* [MATERIAL FOR THIS EXERCISE]:
import Literature.MathematicalPhysics.QuantumFieldTheory.ConformalBootstrap3D.HRCoeffTM
import Mathlib.Tactic.Linarith
import Mathlib.Tactic.Positivity
import Mathlib.Tactic.Ring
import HarnessLib

/-!
# The TABLE layer of a derivative certificate, XXIII: one Taylor-model recursion entry with INTERVAL quadratic numerators
(cell `pub-ising3x`, seat boot-1 gen 8; gate (g2) — first half of the Taylor models of the Dolan–Osborn array `A_{n,j}(a,b;Δ,ℓ)`
for the ODD head layer)

HONEST FRAMING: lottery ticket; floor = tightest certified 3D Ising CFT bounds; no exact-solution
claim without a proof. Island framing: certified exclusion region at stated derivative order and
assumptions; not a determination of the 3D Ising critical exponents beyond that.

The Literature file `HRCoeffTM` builds Taylor models in `ρ` (`Δ = A + ρ`, `|ρ| ≤ 2^{-e}`) of the equal-dimension coefficients
`A_{n,j}(Δ,ℓ)`: one recursion entry `A_{n+1,j} = (γ⁺ A_{n,j-1} + γ⁻ A_{n,j+1}) / (p₀ + p₁ρ)` is the Taylor model
`HRTM.entryTM` — numerators `c⁺(a+ρ)²`, `c⁻(b+ρ)²` with EXACT rational `a, c⁺, b, c⁻`, synthetic division by the linear pivot,
remainder folded into the constant coefficient (`HRTM.tmem_entry`). For the odd sector of the mixed σ–ε system the coefficients
are the Dolan–Osborn array `hrCoeffAB a b Δ ℓ n j` with `(a, b) = (∓t/2, ±t/2)`, `t = Δσ − Δε` ranging over the certificate's BOX:
the recursion weights `γ^±_{E,j}(a,b) = c^± (E ± … + 2a)(E ± … + 2b)` (MixedBlockCoefficients) are then quadratics in `ρ` with
INTERVAL coefficients. This file is the corresponding generic entry: `conv3I` (interval quadratic × interval polynomial,
`mem_conv3I`, `sum_conv3RR`), **`entryTMI`** and **`tmem_entryI`** — verbatim `HRTM.tmem_entry` with the numerator memberships
and the numerator identity generalised to real quadratic coefficients `g₀ + g₁ρ + g₂ρ²` lying in given intervals; the pivot,
the synthetic division (`HRTM.bList`, `HRTM.sd_identity`) and the remainder bound are unchanged. The rows of the REGULARISED
array `(Δ − b_ℓ)·A_{n,j}(a,b;Δ,ℓ)` built from it are the next file (`TaylorTableOddCoeffTM`).
Sources: Dolan–Osborn 2004 §3 eqs. (3.11)–(3.12); Hogervorst–Rychkov 2013 §3; Makino–Berz Taylor models. Elementary. [folklore]
-/

namespace Summit.CriticalPhenomena.Ising3D

open Finset
open Literature.Analysis.ValidatedNumerics Literature.Analysis.ValidatedNumerics.PolyMP
open Literature.Analysis.ValidatedNumerics.NumericsMP
open Literature.MathematicalPhysics.QuantumFieldTheory.ConformalBootstrap3D
open Literature.MathematicalPhysics.QuantumFieldTheory.ConformalBootstrap3D.HRTM
open Literature.MathematicalPhysics.QuantumFieldTheory.ConformalBootstrap3D.PointKernel (mulQ mem_mulQ)

namespace HRTMI

/-! ### A. Interval quadratic × interval polynomial -/

/-- Coefficient `k` of `(g₀ + g₁ρ + g₂ρ²)·P(ρ)` for an INTERVAL quadratic (scale `S`). [folklore] -/
def conv3I (S : ℕ) (G0 G1 G2 : MI) (P : IPoly) (k : ℕ) : MI :=
  let t0 := MI.mul S (cf P k) G0
  let t1 := if 1 ≤ k then MI.add t0 (MI.mul S (cf P (k - 1)) G1) else t0
  if 2 ≤ k then MI.add t1 (MI.mul S (cf P (k - 2)) G2) else t1

/-- Real shadow of `conv3I` (real coefficients `g₀, g₁, g₂`). [folklore] -/
noncomputable def conv3RR (g0 g1 g2 : ℝ) (as : List ℝ) (k : ℕ) : ℝ :=
  as.getD k 0 * g0 + (if 1 ≤ k then as.getD (k - 1) 0 * g1 else 0) +
    (if 2 ≤ k then as.getD (k - 2) 0 * g2 else 0)

/-- [folklore] -/
theorem mem_conv3I {S : ℕ} (hS : 0 < S) {as : List ℝ} {P : IPoly} (h : PMem S as P) {g0 g1 g2 : ℝ}
    {G0 G1 G2 : MI} (h0 : MI.mem S g0 G0) (h1 : MI.mem S g1 G1) (h2 : MI.mem S g2 G2) (k : ℕ) :
    MI.mem S (conv3RR g0 g1 g2 as k) (conv3I S G0 G1 G2 P k) := by
  unfold conv3I conv3RR
  by_cases hk1 : 1 ≤ k
  · by_cases hk2 : 2 ≤ k
    · simp only [hk1, hk2, if_true]
      exact MI.mem_add (MI.mem_add (MI.mem_mul hS (mem_cf h k) h0) (MI.mem_mul hS (mem_cf h _) h1))
        (MI.mem_mul hS (mem_cf h _) h2)
    · simp only [hk1, hk2, if_true, if_false, add_zero]
      exact MI.mem_add (MI.mem_mul hS (mem_cf h k) h0) (MI.mem_mul hS (mem_cf h _) h1)
  · have hk2 : ¬ 2 ≤ k := by omega
    simp only [hk1, hk2, if_false, add_zero]
    exact MI.mem_mul hS (mem_cf h k) h0

/-- The quadratic convolution evaluates to the product (real coefficients). [folklore] -/
theorem sum_conv3RR (g0 g1 g2 : ℝ) (as : List ℝ) (ρ : ℝ) {K : ℕ} (hK : as.length + 2 ≤ K) :
    ∑ k ∈ range K, conv3RR g0 g1 g2 as k * ρ ^ k = (g0 + g1 * ρ + g2 * ρ ^ 2) * evalR as ρ := by
  obtain ⟨K₂, rfl⟩ : ∃ K₂, K = K₂ + 2 := ⟨K - 2, by omega⟩
  have e0 : ∑ k ∈ range (K₂ + 2), as.getD k 0 * g0 * ρ ^ k = g0 * evalR as ρ := by
    rw [← sum_getD_eq_evalR ρ as (K₂ + 2) (by omega), mul_sum]
    exact sum_congr rfl fun k _ => by ring
  have e1 : ∑ k ∈ range (K₂ + 2), (if 1 ≤ k then as.getD (k - 1) 0 * g1 else 0) * ρ ^ k =
      g1 * ρ * evalR as ρ := by
    rw [sum_shift1 (fun i => as.getD i 0 * g1) ρ (K₂ + 1),
      ← sum_getD_eq_evalR ρ as (K₂ + 1) (by omega), mul_sum, mul_sum]
    exact sum_congr rfl fun k _ => by ring
  have e2 : ∑ k ∈ range (K₂ + 2), (if 2 ≤ k then as.getD (k - 2) 0 * g2 else 0) * ρ ^ k =
      g2 * ρ ^ 2 * evalR as ρ := by
    rw [sum_shift2 (fun i => as.getD i 0 * g2) ρ K₂,
      ← sum_getD_eq_evalR ρ as K₂ (by omega), mul_sum, mul_sum]
    exact sum_congr rfl fun k _ => by ring
  simp only [conv3RR, add_mul, sum_add_distrib, e0, e1, e2]

/-! ### B. One recursion entry with interval quadratic numerators -/

/-- The Taylor model of one entry `f` with `(p₀ + p₁ρ) f = (g₀⁺ + g₁⁺ρ + g₂⁺ρ²) f⁺ + (g₀⁻ + g₁⁻ρ + g₂⁻ρ²) f⁻` from the models
`Pp ∋ f⁺`, `Pm ∋ f⁻` and INTERVALS `G·` containing the six real numerator coefficients: numerator coefficients by `conv3I`,
synthetic division by `p₀ + p₁ρ` to degree `D` (`HRTM.bList`), remainder folded into `b₀` exactly as `HRTM.entryTM`. [folklore] -/
def entryTMI (S e D : ℕ) (G0p G1p G2p G0m G1m G2m : MI) (p0 p1 : ℚ) (Pp Pm : IPoly) : IPoly :=
  let num : ℕ → MI := fun k => MI.add (conv3I S G0p G1p G2p Pp k) (conv3I S G0m G1m G2m Pm k)
  let bs := bList num p0 p1 D
  let bD := bs.headD zI
  let r1 : ℤ := absHiI (MI.sub (num (D + 1)) (mulQ bD p1))
  let r2 : ℤ := absHiI (num (D + 2))
  let rn : ℤ := r1 / (2 ^ (e * (D + 1)) : ℤ) + r2 / (2 ^ (e * (D + 2)) : ℤ) + 2
  let m : ℚ := |p0| - |p1| / (2 ^ e : ℚ)
  let rem : ℤ := ⌈(rn : ℚ) / m⌉
  widen0 bs.reverse rem

/-- [folklore] -/
theorem length_entryTMI (S e D : ℕ) (G0p G1p G2p G0m G1m G2m : MI) (p0 p1 : ℚ) (Pp Pm : IPoly) :
    (entryTMI S e D G0p G1p G2p G0m G1m G2m p0 p1 Pp Pm).length = D + 1 := by
  simp only [entryTMI]
  exact length_widen0_of_length (by rw [reverse_bList]; simp) _

/-- **One recursion entry, interval numerators.** If `P⁺ ∋ f⁺`, `P⁻ ∋ f⁻` (degree ≤ `D`) on `|ρ| ≤ 2^{-e}`, the six real
numerator coefficients lie in the given intervals, the pivot margin is positive and
`(p₀ + p₁ρ) f(ρ) = (g₀⁺ + g₁⁺ρ + g₂⁺ρ²) f⁺(ρ) + (g₀⁻ + g₁⁻ρ + g₂⁻ρ²) f⁻(ρ)` on the cell, then `entryTMI ∋ f`.
(Proof = `HRTM.tmem_entry` with `mem_conv3I` / `sum_conv3RR`.) [folklore] -/
theorem tmem_entryI {S e D : ℕ} (hS : 0 < S) {G0p G1p G2p G0m G1m G2m : MI} {g0p g1p g2p g0m g1m g2m : ℝ}
    (hg0p : MI.mem S g0p G0p) (hg1p : MI.mem S g1p G1p) (hg2p : MI.mem S g2p G2p)
    (hg0m : MI.mem S g0m G0m) (hg1m : MI.mem S g1m G1m) (hg2m : MI.mem S g2m G2m)
    {p0 p1 : ℚ} {Pp Pm : IPoly} {fp fm f : ℝ → ℝ}
    (hPp : TMem S ((1 : ℚ) / 2 ^ e) fp Pp) (hPm : TMem S ((1 : ℚ) / 2 ^ e) fm Pm)
    (hlp : Pp.length ≤ D + 1) (hlm : Pm.length ≤ D + 1) (hm : 0 < pivMargin e p0 p1)
    (hrec : ∀ ρ : ℝ, |ρ| ≤ (((1 : ℚ) / 2 ^ e : ℚ) : ℝ) →
      ((p0 : ℝ) + p1 * ρ) * f ρ = (g0p + g1p * ρ + g2p * ρ ^ 2) * fp ρ + (g0m + g1m * ρ + g2m * ρ ^ 2) * fm ρ) :
    TMem S ((1 : ℚ) / 2 ^ e) f (entryTMI S e D G0p G1p G2p G0m G1m G2m p0 p1 Pp Pm) := by
  intro ρ hρ
  obtain ⟨asp, hasp, efp⟩ := hPp ρ hρ
  obtain ⟨asm, hasm, efm⟩ := hPm ρ hρ
  have hh : ((((1 : ℚ) / 2 ^ e : ℚ)) : ℝ) = 1 / 2 ^ e := by push_cast; ring
  rw [hh] at hρ
  have h0 : (0 : ℝ) ≤ 1 / 2 ^ e := by positivity
  -- the numerator coefficients and their enclosures
  set num : ℕ → MI := fun k => MI.add (conv3I S G0p G1p G2p Pp k) (conv3I S G0m G1m G2m Pm k) with hnum
  let ν : ℕ → ℝ := fun k => conv3RR g0p g1p g2p asp k + conv3RR g0m g1m g2m asm k
  have hν : ∀ k, MI.mem S (ν k) (num k) := fun k =>
    MI.mem_add (mem_conv3I hS hasp hg0p hg1p hg2p k) (mem_conv3I hS hasm hg0m hg1m hg2m k)
  have hlenp : asp.length ≤ D + 1 := hasp.length_eq ▸ hlp
  have hlenm : asm.length ≤ D + 1 := hasm.length_eq ▸ hlm
  -- the numerator polynomial is `pivot · f`
  have hN : ∑ k ∈ range (D + 3), ν k * ρ ^ k = ((p0 : ℝ) + p1 * ρ) * f ρ := by
    have e1 := sum_conv3RR g0p g1p g2p asp ρ (K := D + 3) (by omega)
    have e2 := sum_conv3RR g0m g1m g2m asm ρ (K := D + 3) (by omega)
    rw [hrec ρ (by rw [hh]; exact hρ), efp, efm]
    simp only [ν, add_mul, sum_add_distrib, e1, e2]
  -- pivot bounds
  have hmR : (0 : ℝ) < |(p0 : ℝ)| - |(p1 : ℝ)| / 2 ^ e := by
    have : ((pivMargin e p0 p1 : ℚ) : ℝ) = |(p0 : ℝ)| - |(p1 : ℝ)| / 2 ^ e := by
      simp only [pivMargin]; push_cast; ring
    rw [← this]; exact_mod_cast hm
  have hp0 : (p0 : ℝ) ≠ 0 := by
    intro h; rw [h, abs_zero] at hmR
    have : (0 : ℝ) ≤ |(p1 : ℝ)| / 2 ^ e := by positivity
    linarith
  have hpiv : |(p0 : ℝ)| - |(p1 : ℝ)| / 2 ^ e ≤ |(p0 : ℝ) + p1 * ρ| := pivMargin_le_abs p0 p1 hρ
  -- synthetic division
  have hsd := sd_identity ν (p1 : ℝ) ρ hp0 D
  set B : ℝ := ∑ k ∈ range (D + 1), bR ν p0 p1 k * ρ ^ k with hB
  set δ : ℝ := f ρ - B with hδdef
  have hT : ((p0 : ℝ) + p1 * ρ) * δ =
      ρ ^ (D + 1) * ((ν (D + 1) - p1 * bR ν p0 p1 D) + ν (D + 2) * ρ) := by
    have e3 : ∑ k ∈ range (D + 3), ν k * ρ ^ k =
        ∑ k ∈ range (D + 1), ν k * ρ ^ k + ν (D + 1) * ρ ^ (D + 1) + ν (D + 2) * ρ ^ (D + 2) := by
      rw [show D + 3 = D + 1 + 1 + 1 by omega, sum_range_succ, sum_range_succ]
    rw [hδdef, mul_sub, ← hN, e3, hsd]; ring
  -- scaled remainder bounds
  have hbD : MI.mem S (bR ν p0 p1 D) ((bList num p0 p1 D).headD zI) := by
    rw [headD_bList]; exact mem_bI hν p0 p1 D
  have hr1 := MI.abs_le_absHi (MI.mem_sub (hν (D + 1)) (mem_mulQ hbD p1))
  have hr2 := MI.abs_le_absHi (hν (D + 2))
  set r1 : ℤ := (MI.sub (num (D + 1)) (mulQ ((bList num p0 p1 D).headD zI) p1)).absHi with hr1def
  set r2 : ℤ := (num (D + 2)).absHi with hr2def
  have hr1nn : (0 : ℝ) ≤ r1 := by exact_mod_cast absHi_nonneg _
  have hr2nn : (0 : ℝ) ≤ r2 := by exact_mod_cast absHi_nonneg _
  have hS0 : (0 : ℝ) ≤ S := by positivity
  -- |δ|·S·m ≤ r1 h^{D+1} + r2 h^{D+2}
  have hkey : |δ| * S * (|(p0 : ℝ)| - |(p1 : ℝ)| / 2 ^ e) ≤
      r1 * (1 / 2 ^ e) ^ (D + 1) + r2 * (1 / 2 ^ e) ^ (D + 2) := by
    have h1 : |δ| * (|(p0 : ℝ)| - |(p1 : ℝ)| / 2 ^ e) ≤ |δ| * |(p0 : ℝ) + p1 * ρ| :=
      mul_le_mul_of_nonneg_left hpiv (abs_nonneg _)
    have h2 : |δ| * |(p0 : ℝ) + p1 * ρ| =
        |ρ| ^ (D + 1) * |(ν (D + 1) - p1 * bR ν p0 p1 D) + ν (D + 2) * ρ| := by
      rw [← abs_mul, mul_comm, hT, abs_mul, abs_pow]
    have h3 : |ρ| ^ (D + 1) ≤ (1 / 2 ^ e) ^ (D + 1) := pow_le_pow_left₀ (abs_nonneg _) hρ _
    have h4 : |(ν (D + 1) - p1 * bR ν p0 p1 D) + ν (D + 2) * ρ| * S ≤ r1 + r2 * (1 / 2 ^ e) := by
      have h41 : |(ν (D + 1) - p1 * bR ν p0 p1 D) + ν (D + 2) * ρ| ≤
          |ν (D + 1) - bR ν p0 p1 D * p1| + |ν (D + 2)| * |ρ| := by
        rw [← abs_mul, mul_comm (p1 : ℝ)]; exact abs_add_le _ _
      have h42 : |ν (D + 2)| * |ρ| * S ≤ r2 * (1 / 2 ^ e) := by
        have := mul_le_mul hr2 hρ (abs_nonneg _) hr2nn
        calc |ν (D + 2)| * |ρ| * S = |ν (D + 2)| * S * |ρ| := by ring
          _ ≤ r2 * (1 / 2 ^ e) := this
      nlinarith [abs_nonneg ρ, abs_nonneg (ν (D + 2))]
    have h5 : (0 : ℝ) ≤ |(ν (D + 1) - p1 * bR ν p0 p1 D) + ν (D + 2) * ρ| := abs_nonneg _
    calc |δ| * S * (|(p0 : ℝ)| - |(p1 : ℝ)| / 2 ^ e)
        = |δ| * (|(p0 : ℝ)| - |(p1 : ℝ)| / 2 ^ e) * S := by ring
      _ ≤ |δ| * |(p0 : ℝ) + p1 * ρ| * S := mul_le_mul_of_nonneg_right h1 hS0
      _ = |ρ| ^ (D + 1) * (|(ν (D + 1) - p1 * bR ν p0 p1 D) + ν (D + 2) * ρ| * S) := by rw [h2]; ring
      _ ≤ (1 / 2 ^ e) ^ (D + 1) * (r1 + r2 * (1 / 2 ^ e)) :=
          mul_le_mul h3 h4 (by positivity) (by positivity)
      _ = r1 * (1 / 2 ^ e) ^ (D + 1) + r2 * (1 / 2 ^ e) ^ (D + 2) := by ring
  -- integer rounding of the numerator
  set rn : ℤ := r1 / (2 ^ (e * (D + 1)) : ℤ) + r2 / (2 ^ (e * (D + 2)) : ℤ) + 2 with hrn
  have hrnR : r1 * (1 / 2 ^ e : ℝ) ^ (D + 1) + r2 * (1 / 2 ^ e : ℝ) ^ (D + 2) ≤ rn := by
    have g1 := real_div_le_ediv_add_one r1 (d := 2 ^ (e * (D + 1))) (by positivity)
    have g2 := real_div_le_ediv_add_one r2 (d := 2 ^ (e * (D + 2))) (by positivity)
    push_cast at g1 g2
    have f1 : (r1 : ℝ) * (1 / 2 ^ e : ℝ) ^ (D + 1) = (r1 : ℝ) / (2 : ℝ) ^ (e * (D + 1)) := by
      rw [pow_mul]; ring
    have f2 : (r2 : ℝ) * (1 / 2 ^ e : ℝ) ^ (D + 2) = (r2 : ℝ) / (2 : ℝ) ^ (e * (D + 2)) := by
      rw [pow_mul]; ring
    rw [f1, f2, hrn]; push_cast; linarith
  -- |δ|·S ≤ ⌈rn/m⌉
  set m : ℚ := |p0| - |p1| / (2 ^ e : ℚ) with hmdef
  have hmR' : ((m : ℚ) : ℝ) = |(p0 : ℝ)| - |(p1 : ℝ)| / 2 ^ e := by
    simp only [hmdef]; push_cast; ring
  have hδ : |δ| * S ≤ ((⌈(rn : ℚ) / m⌉ : ℤ) : ℝ) := by
    have hmpos : (0 : ℝ) < ((m : ℚ) : ℝ) := by rw [hmR']; exact hmR
    have h1 : |δ| * S ≤ (rn : ℝ) / ((m : ℚ) : ℝ) := by
      rw [le_div_iff₀ hmpos, hmR']; exact hkey.trans hrnR
    have h2 : (rn : ℝ) / ((m : ℚ) : ℝ) ≤ ((⌈(rn : ℚ) / m⌉ : ℤ) : ℝ) := by
      have := Int.le_ceil ((rn : ℚ) / m)
      have h3 : (((rn : ℚ) / m : ℚ) : ℝ) ≤ ((⌈(rn : ℚ) / m⌉ : ℤ) : ℝ) := by exact_mod_cast this
      simpa using h3
    exact h1.trans h2
  -- assemble
  have hPB : PMem S ((List.range (D + 1)).map (bR ν p0 p1)) (bList num p0 p1 D).reverse := by
    rw [reverse_bList]; exact pmem_map_range (D + 1) (mem_bI hν p0 p1)
  obtain ⟨bs, hbs, ebs⟩ := exists_widen0 hPB hδ ρ
  refine ⟨bs, ?_, ?_⟩
  · exact hbs
  · rw [ebs, evalR_map_range, ← hB, hδdef]; ring

end HRTMI

end Summit.CriticalPhenomena.Ising3D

* [HOW TO COMPLETE THIS TASK]: Go through the material above and output exactly the lines from the one containing "rw [← abs_mul, mul_comm, hT, abs_mul, abs_pow]" through the one containing "have := mul_le_mul".

* [RESULT FOR THIS EXERCISE]:
      rw [← abs_mul, mul_comm, hT, abs_mul, abs_pow]
    have h3 : |ρ| ^ (D + 1) ≤ (1 / 2 ^ e) ^ (D + 1) := pow_le_pow_left₀ (abs_nonneg _) hρ _
    have h4 : |(ν (D + 1) - p1 * bR ν p0 p1 D) + ν (D + 2) * ρ| * S ≤ r1 + r2 * (1 / 2 ^ e) := by
      have h41 : |(ν (D + 1) - p1 * bR ν p0 p1 D) + ν (D + 2) * ρ| ≤
          |ν (D + 1) - bR ν p0 p1 D * p1| + |ν (D + 2)| * |ρ| := by
        rw [← abs_mul, mul_comm (p1 : ℝ)]; exact abs_add_le _ _
      have h42 : |ν (D + 2)| * |ρ| * S ≤ r2 * (1 / 2 ^ e) := by
        have := mul_le_mul hr2 hρ (abs_nonneg _) hr2nn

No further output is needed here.